Further, even if this temporal proximity alone was not enough to demonstrate causation, there was evidence suggesting the nurse’s supervisor told her that she might lose her job as a result of her advocacy for C.J. and the resignation letter from a third school nurse also suggested that the nurses were being threatened by the board at the time of their advocacy for the students. Taken together, this was sufficient to create a fact issue as to causation.
Pretext. Turning to the grant of summary judgment against the full-time nurse’s claims, although much of the analysis mirrored its analysis with regard to the part-time nurse’s claims, the appeals court analyzed this claim separately because the district court’s resolution of it rested on a different ground—the lower court found she demonstrated her prima facie case but failed to establish a fact issue with regard to pretext.
And here, said the court, the nurse pointed to numerous pieces of evidence that would allow a juror to find the board suspended her in retaliation for her advocacy on behalf of the students rather than, as it claimed, because her conduct placed C.J’s rights to a free appropriate public education in jeopardy. She alleged the board staff directly threatened both nurses for their advocacy on behalf of the students, screamed at them, and told them to do what the parent wanted despite the nurse’s protests that this could jeopardize the student’s health and their nursing licenses.

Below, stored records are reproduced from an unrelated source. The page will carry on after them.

import Literature.AlgebraicGeometry.HodgeTheory.ComplexOrientationFamily
import Literature.AlgebraicTopology.SingularHomology.GysinTransposition
import Literature.AlgebraicGeometry.HodgeTheory.CycleClassVanishingOfHodgePairing
import HarnessLib

/-!
# Route AmpleAdicLefschetz — crux `ThickDescent` (stmt-HodgeConjecture-2613), stub
# `stub_gysinZero_cup`: the Gysin morphism is the Poincaré transpose of the pull-back

For a morphism `f : Y ⟶ X` of smooth projective complex varieties (`dim X = n`, `dim Y = m`),
degrees `a + 2n = b + 2m`, `a + k = 2m`, and a class `x' ∈ Hᵃ(Y(ℂ); ℂ)` killed by the Gysin
morphism `f_* : Hᵃ(Y(ℂ); ℂ) → Hᵇ(X(ℂ); ℂ)` of the complex orientation family
(`complexGysin complexOrientationFamily`), the cup product `x' ∪ f^* y ∈ H^{2m}(Y(ℂ); ℂ)` vanishes
for every `y ∈ Hᵏ(X(ℂ); ℂ)`. This is W. Fulton, *Young Tableaux* (1997), App. B §B.1 (5)–(6):
`f_*` is `D_X⁻¹ ∘ f(ℂ)_* ∘ D_Y`, so `∫_X f_* x' ∪ y = ∫_Y x' ∪ f^* y`, and `z ↦ ∫_Y z` is one-to-one
on the top degree `H^{2m}(Y(ℂ); ℂ)`.

On the tree, all three steps are PROVED:

* `complexGysin_eq_gysinMap` — in degrees `a ≤ 2m` (forced by `a + k = 2m`) the Gysin morphism is
  the topological `gysinMap` through `H_k`;
* `cupPairing_gysinMap` — `⟨f_* x' ∪ y, [X(ℂ)]⟩ = ⟨x' ∪ f^* y, [Y(ℂ)]⟩`, granted Poincaré duality of
  the target orientation (`hasPoincareDuality_complexOrientationFamily`);
* `eq_zero_of_kroneckerPairing_fundamentalClass_eq_zero` — a top-degree class pairing to zero with
  the fundamental class `[Y(ℂ)]` of the complex orientation family vanishes.

No named fact is introduced.

## References

* [FultonYoungTableaux1997] W. Fulton, Young Tableaux, CUP 1997, App. B §B.1 (5)–(6).
* [HatcherAT2002] A. Hatcher, Algebraic Topology, CUP 2002, Prop. 2.7, §3.3 Thm. 3.30.
-/

noncomputable section

-- every declaration of this problem lives in `Summit.HodgeConjecture.HodgeConjecture.…` (summit = sub-problem)
set_option linter.dupNamespace false

namespace Summit.HodgeConjecture.HodgeConjecture.Theorems

open CategoryTheory AlgebraicGeometry
open Literature.AlgebraicGeometry Literature.AlgebraicGeometry.Motives Literature.AlgebraicGeometry.HodgeTheory
open Literature.AlgebraicTopology.SingularHomology Literature.Geometry.Kaehler

/-! ### The transposition identity for the Gysin morphism of the complex orientation family -/

/-- **`⟨f_* x' ∪ y, [X(ℂ)]⟩ = ⟨x' ∪ f^* y, [Y(ℂ)]⟩`** for the Gysin morphism of the complex
orientation family, in degrees `a + k = 2 dim Y`, `b + k = 2 dim X` (Fulton App. B (5)–(6): the
projection formula and `⟨f_* z, [X]⟩ = ⟨z, [Y]⟩`; the tree's `cupPairing_gysinMap` after
`complexGysin_eq_gysinMap`). [cite: FultonYoungTableaux1997, Appendix B §B.1 (5)–(6)] -/
theorem cupPairing_complexGysin_complexOrientationFamily {n m a b k : ℕ} {X Y : SchemeOver ℂ}
    (f : Y ⟶ X) (hX : IsSmoothProjective n X) (hY : IsSmoothProjective m Y)
    (hab : a + 2 * n = b + 2 * m) (hk : a + k = 2 * m) (hbk : b + k = 2 * n)
    (x' : complexBetti Y a) (y : complexBetti X k) :
    cupPairing (complexOrientationFamily hX) hbk (complexGysin complexOrientationFamily hY hX f hab x') y =
      cupPairing (complexOrientationFamily hY) hk x' (complexBetti.map f k y) := by
  rw [complexGysin_eq_gysinMap hY hX f hab hk hbk]
  exact cupPairing_gysinMap (hasPoincareDuality_complexOrientationFamily hX)
    (AlgPoints.mapContinuous (L := ℂ) f) hk hbk x' y

/-! ### The stub -/

/-- **Stub `stub_gysinZero_cup` of the crux `ThickDescent`** — THE GYSIN MORPHISM IS THE POINCARÉ
TRANSPOSE OF `f^*`: for a morphism `f : Y ⟶ X` of smooth projective varieties (`dim X = n`,
`dim Y = m`), degrees `a + 2n = b + 2m`, `a + k = 2m`, and `x' ∈ Hᵃ(Y(ℂ); ℂ)` with `f_* x' = 0`
(`f_*` the Gysin morphism of `complexOrientationFamily`): `x' ∪ f^* y = 0` in `H^{2m}(Y(ℂ); ℂ)` for
every `y ∈ Hᵏ(X(ℂ); ℂ)`. Proof: `⟨x' ∪ f^* y, [Y(ℂ)]⟩ = ⟨f_* x' ∪ y, [X(ℂ)]⟩ = 0`
(`cupPairing_complexGysin_complexOrientationFamily`), and a top-degree class pairing to zero with
`[Y(ℂ)]` vanishes (`eq_zero_of_kroneckerPairing_fundamentalClass_eq_zero`).
[cite: FultonYoungTableaux1997, Appendix B §B.1 (5)–(6)] [cite: HatcherAT2002, §3.3 Thm. 3.30] -/
theorem stub_gysinZero_cup :
    ∀ ⦃n m a b k : ℕ⦄ ⦃X Y : SchemeOver ℂ⦄ (f : Y ⟶ X) (hX : IsSmoothProjective n X)
      (hY : IsSmoothProjective m Y) (hab : a + 2 * n = b + 2 * m) (hk : a + k = 2 * m)
      (x' : complexBetti Y a),
      complexGysin complexOrientationFamily hY hX f hab x' = 0 →
      ∀ y : complexBetti X k, cupProduct hk x' (complexBetti.map f k y) = 0 := by
  intro n m a b k X Y f hX hY hab hk x' hx' y
  have hbk : b + k = 2 * n := by omega
  -- `⟨x' ∪ f^* y, [Y(ℂ)]⟩ = ⟨f_* x' ∪ y, [X(ℂ)]⟩ = ⟨0 ∪ y, [X(ℂ)]⟩ = 0`
  have hpair : cupPairing (complexOrientationFamily hY) hk x' (complexBetti.map f k y) = 0 := by
    rw [← cupPairing_complexGysin_complexOrientationFamily f hX hY hab hk hbk x' y, hx', map_zero,
      LinearMap.zero_apply]
  rw [cupPairing_apply] at hpair
  exact eq_zero_of_kroneckerPairing_fundamentalClass_eq_zero hY hpair

end Summit.HodgeConjecture.HodgeConjecture.Theorems

end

In addition, she pointed out that during her long tenure with the board, she had never been disciplined prior to her advocacy for the students and she was suspended after she started that advocacy. While the board pointed to the detailed complaint from C.J.’s mother, a report finding that the nurse’s actions endangered C.J.’s access to a free and appropriate public education, and the superintendent’s conclusion that the nurse did not behave professionally when disagreeing with C.J.’s mother, the court noted that by “simply reasserting the supposed legitimacy of its proffered justification, the School Board does nothing to undermine [the nurse’s] concrete evidence of retaliatory motive.”
Failure to accommodate. The nurse, however, could not convince the court to revive her failure-to-accommodate claim. She conceded that she did not provide the board with any documentation about her disability during the interactive process and admitted that the board neither approved nor denied her accommodation requests following her meeting with the superintendent. Instead, she applied for disability benefits and voluntarily resigned. These facts, said the court, defeated her accommodations claim and entitled the board to summary judgment.
Kentucky Whistleblower Act claims. Finally, the court affirmed summary judgment against the nurses’ retaliation claims under the Kentucky Whistleblower Act based on their reporting D.M.’s mother to the Cabinet for Families and Children. Because the nurses failed to allege that they reported any violation of law by the board—their employer—to a state agency, this claim failed under current Kentucky law.